At that moment, he caught sight of John; and broke off. The total assemblage, including the judge, turned and stared at John as he limped forward into their midst.

“There!” burst out the inkeeperess. “Didn’t I say it? The poor little fellow—probably frightened out of his wits. Been up a tree all this time, no doubt. No reason at all for chopping three poor men who’re just having a friendly drink. But, that’s it for you, a man can’t get beyond his middle years but he has to be playing judge at every opportunity. And every man who ever wore a mail pouch ranting and raving as if there wasn’t anything in the world but letters—much good letters do anyone, anyway. And those who can’t wait to waste their good time standing around at a trial and an execution not much better. Poor little Shorty.” She swooped down on John, fluttering her apron at him. “Now you just get right inside there and have your morning beer. Men!
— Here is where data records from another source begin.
/-
Copyright (c) 2026 the pub-hodgecm-mathlib formalisation cell (harness21).  Prover seat hodgecm-mathlib-A-p19 (g29): road «S3-ram» (LEAD F0P3a-plan (g13); owner ∕ (α) keeper
F0P3a-p06 (g16); (Cnt2′) chair F0P3a-p07 (g15), plan 05:03:10Z (Z-Aeven)∕(P-Aeven), RULING (18)), the A-EVEN hyperbolic cells over a per-vertex top census; 2026-09-02.
-/
import Literature.NumberTheory.Rogawski1990.TypeTwoRamifiedHyperbolicRootRegionCountAEven            -- ★ p849413 (this seat): `ncard_rootRegion_hyperbolic_of_even_A_ram` (`#R = q + 1`); brings (h1) FILES 1–4
import Literature.NumberTheory.Rogawski1990.DepthZeroKappaTransferTypeTwoRamifiedHyperbolicTotals       -- ★ p849287 (F0P3a-p08 (g20)): raw head `BlockLawHyp.hyperbolicTotal_zero_ram_of_region_census_odd`
import Literature.NumberTheory.Rogawski1990.DepthZeroKappaTransferTypeTwoRamifiedHyperbolicTotalsPm     -- ★ p849335 (F0P3a-p08 (g20)): `BlockLawHyp.hyperbolicTotal_pm_ram_of_region_census_odd`
import Literature.NumberTheory.Rogawski1990.DepthZeroKappaTransferTypeTwoRamifiedDepthEvenMin           -- ★ p849372 (chair PART 5): `typeTwo_two_le_n_of_even_ram` (`mA ≥ 1`)
import HarnessLib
John let himself be herded inside. In addition to all his other aches and pains, he had just discovered himself to be the possessor of a walking hangover. And the Dilbian beer was at present the quickest—and only—cure for that.

Later, after John had drunk his breakfast and washed off a certain amount of dried blood, he and the Hill Bluffer got under way again. The long-legged Dilbian had fizzed and popped with the effervescence of throttled outrage for the first fifteen minutes or so following John’s return. But on being shut up by the inkeeperess, he had lapsed into a thoughtful silence, and he continued to be silent during the first few hours of their trip.

Meanwhile, thanks to a generally good physical condition and possibly in some measure to the beer and the food concentrates, John was recovering rapidly. Their way from Brittle Rock led through the highlands toward Knobby Gorge, the Bluffer had informed John, earlier. After that they would begin the gradual descent down the far, forested side of the Cold Mountains to Sour Ford and the Hollows. The Hollows was clan-country for the Streamside Terror, and their hope was to catch up with him before he reached it.

The first part of the day’s trailing after they left Brittle Rock led by narrow mountainside paths and across swinging suspension bridges over deep cuts in the rock that ended, far below, in rushing currents of white water. The Hill Bluffer trod this way for the first couple of hours, not merely with the casualness of someone well-used to it, but with the actual absent-mindedness of a person in deep thought.

“Hey!” said John, finally, when for the fifth time that morning the Hill Bluffer had shown signs of intending to walk off the path on to several hundred feet of thin air.